For decades, pancreatic cancer has stood among the most feared diagnoses in medicine, aggressive, hard to detect early, and stubbornly resistant to treatment. A new drug is now offering something that has long seemed out of reach: meaningfully longer survival, by hitting a target scientists once considered impossible to drug.
A new drug called daraxonrasib targets the KRAS mutation that fuels most pancreatic tumors, something many scientists once thought couldn’t be done, and in a major clinical trial, nearly doubled survival for patients with advanced disease. The KRAS gene, when mutated, drives the uncontrolled growth behind a large share of pancreatic cancers, but its structure makes it notoriously difficult for drugs to bind to. Cracking that target represents a milestone that researchers have pursued for a generation.
The significance extends beyond a single drug. Pancreatic cancer’s lethality stems partly from how few effective options have existed; a treatment that substantially extends survival in advanced cases could reshape the standard of care and open the door to combination approaches that build on it.
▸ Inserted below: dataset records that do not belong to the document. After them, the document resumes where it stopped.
/-!
# [IUTchI] Proposition 6.7 AS PRINTED at the genuine Θ-NF stand-in kit: the functorial algorithm `𝒟-Θ^±-bridge ↦ 𝒟-Θ-bridge`
# «as in Definition 4.6, (ii)», «well-defined, up to a unique isomorphism», over abc-iut-L5-t4's NAMED core `kitCoreThetaStandIn ES`
# (node IUTchI:Prop6.7, row «PROP67-AT-THETAAMB»; proof-only; post-freeze additive, not a cone member)

S. Mochizuki, *Inter-universal Teichmüller theory I*, kurims manuscript (May 2020): Proposition 6.7 p. 167 l. 22–33 («… by replacing the
various +-full poly-morphisms that occur in `†φ^{Θ±}_±` at the `v ∈ 𝕍^bad` by the poly-morphisms described [via group-theoretic algorithms!]
in Example 4.4, (i), (ii), we obtain a functorial algorithm for constructing a [well-defined, up to a unique isomorphism!] `𝒟-Θ`-bridge
`†φ^Θ_⋇ : †𝔇_{T^⋇} → †𝔇_>` as in Definition 4.6, (ii)»), Definition 4.6 (ii) p. 111 («such that there exist isomorphisms `𝔇_> ⥲ †𝔇_>`,
`𝔇_⋇ ⥲ †𝔇_J`, conjugation by which maps `φ^Θ_⋇ ↦ †φ^Θ_⋇`»), Example 4.4 (i)(ii)(iv) pp. 105–107 ((i) opens p. 105 l. 37: evaluation sections;
(ii) p. 106 l. 45 – p. 107: «composing with arbitrary isomorphisms», the model `φ^Θ_⋇`), Proposition 4.8 (ii) p. 115, Definition 6.1 (i), (ii)
pp. 155–156 (the heading and (i) sit on p. 155; the `𝒟`-prime-strip `†𝔇` enters in (ii), p. 156), Example 6.2 (i) p. 160 (the model
`𝒟-Θ^±`-bridge). ([IUTchI] Prop 6.7 p.167) [claim: Mochizuki2012, status: disputed] (D-0012 claim key, series status DISPUTED — kernel
theorems over abc-iut-L5-t2's REAL `InitialThetaData`, abc-iut-L5-t4's Θ-NF stand-in kit `baseKitThetaNFStandIn` (ambient `ThetaAmb`,
p462621/p465512), its NAMED §4 datum `baseThetaDatumThetaStandIn ES`, core `kitCoreThetaStandIn ES` and law (γ) `thetaAgrees_thetaStandIn ES`
(`PiAvatarKitCoreTheta`, p465980); nothing of the series is asserted, no side is taken on [IUTchIII] Cor. 3.12).

## What this file proves and why (node IUTchI:Prop6.7, holder of record abc-iut-w4-d054; L5-lead NODE RULE #17 / RULINGS #86–#90)

The Prop 6.7 closers of record are stated over an ABSTRACT §4 datum `𝔡`, a base kit `K`, a core agreement `c : 𝔡.KitCore K` and law (γ)
`c.ThetaAgrees M` (abc-iut-w4-d054 `PMBaseThetaBridgeProofs` p412223; abc-iut-L5-t3 `KitCoreBridgeProp67` / `KitCoreThetaBridge` p417112;
abc-iut-w5-d228 `PMBaseProp67AlgorithmSub`; the §4-reading-at-`KitCore.ofKit` file `KitNFSideProp67` p430384).  At the D13 Π-avatar kits that
hypothesis pair is UNINHABITED at closed `Π_v̲` (abc-iut-w4-d054 p456090/p456525, GAP G-w4d054g7-1).  D-JΘ1-2 repaired this: over the Θ-NF
stand-in kit of the REAL initial Θ-data abc-iut-L5-t4 built the §4 datum, the FROZEN `KitCore` (inhabited) and PROVED law (γ) for the
multiplicative kit generated by abc-iut-L5-t3's evaluation-section binders `ES` ((C″) `PiAvatarKitCoreTheta`).  THIS FILE plugs that NAMED
instance into the closers, reading the (identity) dictionary away (`e = id`, `amb = ι`, `ambModel = Iso.refl`), so that AT THE GENUINE Θ-NF
STAND-IN KIT, modulo exactly the DISPLAYED binders {`CG`, `hS`, `M`, `hA`, `hI`} (kit) ∪ {`ES`} (evaluation sections) and NOTHING ELSE
(no `KitCore`/`ThetaAgrees`/`hsat`/`hrig`/`hbad` hypothesis — all are theorems here):

* `thetaBridgeAlgorithm_thetaStandIn` — **Prop 6.7 with Def 4.6 (ii) AS TYPED IN §4**: for EVERY `𝒟-Θ^±`-bridge `B♭` of the Θ-NF stand-in
  kit the output `B♭.thetaBridgeData _ _` of the algorithm is, place by place, isomorphic to an honest §4 `𝒟-Θ`-bridge
  `B' : (baseThetaDatumThetaStandIn ES).DThetaBridge` of abc-iut-L5-t3's Definition 4.6 (ii), the identifications carrying the constituents
  `†φ^Θ_{ι j, v}` of `B'` EXACTLY onto the output's;
* `thetaBridgeAlgorithm_isModelConjugate_thetaStandIn` — the kit reading (abc-iut-w4-d054's predicate; `hbad` DISCHARGED);
* `thetaBridgeData_poly_eq_modelThetaBridge_thetaStandIn` — with the printed labelling `T^⋇ ⥲ 𝔽_l^⋇`: the constituent at `q ∈ T^⋇` is EXACTLY
  a conjugate of the MODEL `φ^Θ_{v_j}` of Example 4.4 (iv) of the genuine datum — at bad `v̲` the saturated evaluation sections of label `j`
  generated by `ES`, at good `v̲` the full poly-isomorphism — `j = ofFin (starLabel q)`;
* `thetaBridgeData_isModel_thetaStandIn` — the `isModel` clause of Def 4.6 (ii) field for field;
* `thetaBridgeData_hom_nonempty_thetaStandIn` / `card_thetaBridgeData_hom_thetaStandIn` — «functorial … well-defined, up to a UNIQUE
  isomorphism» (= Prop 4.8 (ii) read on the outputs): between the outputs at any two `𝒟-Θ^±`-bridges there is EXACTLY ONE Def-4.6 (ii)
  morphism (`Nat.card = 1`), the label rigidity being DERIVED from `ES` through the core, the bad place from Def 3.1 (b);
* `isModelConjugate_iff_exists_dThetaBridge_thetaStandIn` — the kit reading and the §4 reading of Def 4.6 (ii) AGREE;
* NON-VACUITY of the universally quantified `𝒟-Θ^±`-bridge: `nonempty_dThetaPMBridge_thetaStandIn` (Example 6.2's model bridge lives over
  every kit) and the applied form `exists_dThetaBridge_ex62_thetaStandIn` (the algorithm's output AT the model `𝒟-Θ^±`-bridge of Example 6.2
  is a §4 `𝒟-Θ`-bridge); `exists_kitCore_thetaAgrees_thetaBridgeAlgorithm_thetaStandIn` packages (γ) ∧ Prop 6.7 existentially for certificates.

The kit-general parts of Prop 6.7 — the functor on isomorphisms and its laws (abc-iut-w4-d054 `PMBaseProp67FunctorLaws` p417623), the
correspondences «`†𝔇_T|_{T∖{0}} ↦ †𝔇_{T^⋇}`; `†𝔇_0, †𝔇_≻ ↦ †𝔇_>`, each mapping precisely two `𝒟`-prime-strips to one» (`PMBaseProp67Correspondences`
p417091) — hold verbatim over this kit (they quantify over every `PMBaseKit`) and are not restated.  JOINT NON-VACUITY of the displayed binders
at ONE datum (the single-point cusp model `regeom₄`, modulo a displayed order-`l` character family) is abc-iut-L5-t8's
`exists_sec6_and_K3_hypotheses_jointly_of_characters` (p477346) with abc-iut-w4-d077's `evalSectionBinderRegeom₄` (p475487).  HONEST TAG: «instance
forms at OUR Θ-NF ambient (`ThetaAmb`: `¬IsIso` by tag; PRICE IN FAITHFULNESS recorded in p462621's docstring)»; a stand-in witnesses OUR binders
only and is NOT print's tempered `ℬ^temp(X̳_v̲)⁰`.  Everything is by NAME; no statement of another seat is restated; proof-only (no `def`, no
instance, no notation, no new binder, no `Prop` fact); every `theorem` is kernel-checked; typed ≠ inhabited ≠ proved; binder ≠ fact.
-/

noncomputable section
The breakthrough arrived during a remarkably productive stretch for science across multiple fields. In cancer research more broadly, scientists uncovered a surprising new way the immune system fights cancer, overturning a core belief that has guided immunology for decades. Researchers also continued probing the limits of widely used metabolic drugs: a study identified genetic variants, carried by roughly 10% of the population, that may cause a form of “GLP-1 resistance,” making some people less responsive to popular diabetes and weight-loss drugs.
Elsewhere, discoveries spanned the planet and the periodic table. Scientists discovered a vast hidden structure beneath East Antarctica’s ice, a giant fan-shaped network of basins, revealing that several known subglacial features are part of one massive geological formation. In physics and engineering, researchers at EPFL shrank a powerful ultrafast laser onto a chip after 20 years of effort, achieving performance on par with tabletop femtosecond lasers in a form that could make the technology far smaller and cheaper.
Each of these advances shares a common thread: problems long considered intractable yielding to persistent research and new tools. For pancreatic cancer patients and their families, daraxonrasib’s results offer something especially precious, not a cure, but real, measurable additional time, and the momentum of a field that has finally found a way into a target it spent decades unable to touch.
As with all clinical findings, longer-term data and broader trials will be needed to fully establish the drug’s role. But the direction is unmistakable, and for a disease that has resisted progress for so long, that direction points, at last, toward hope.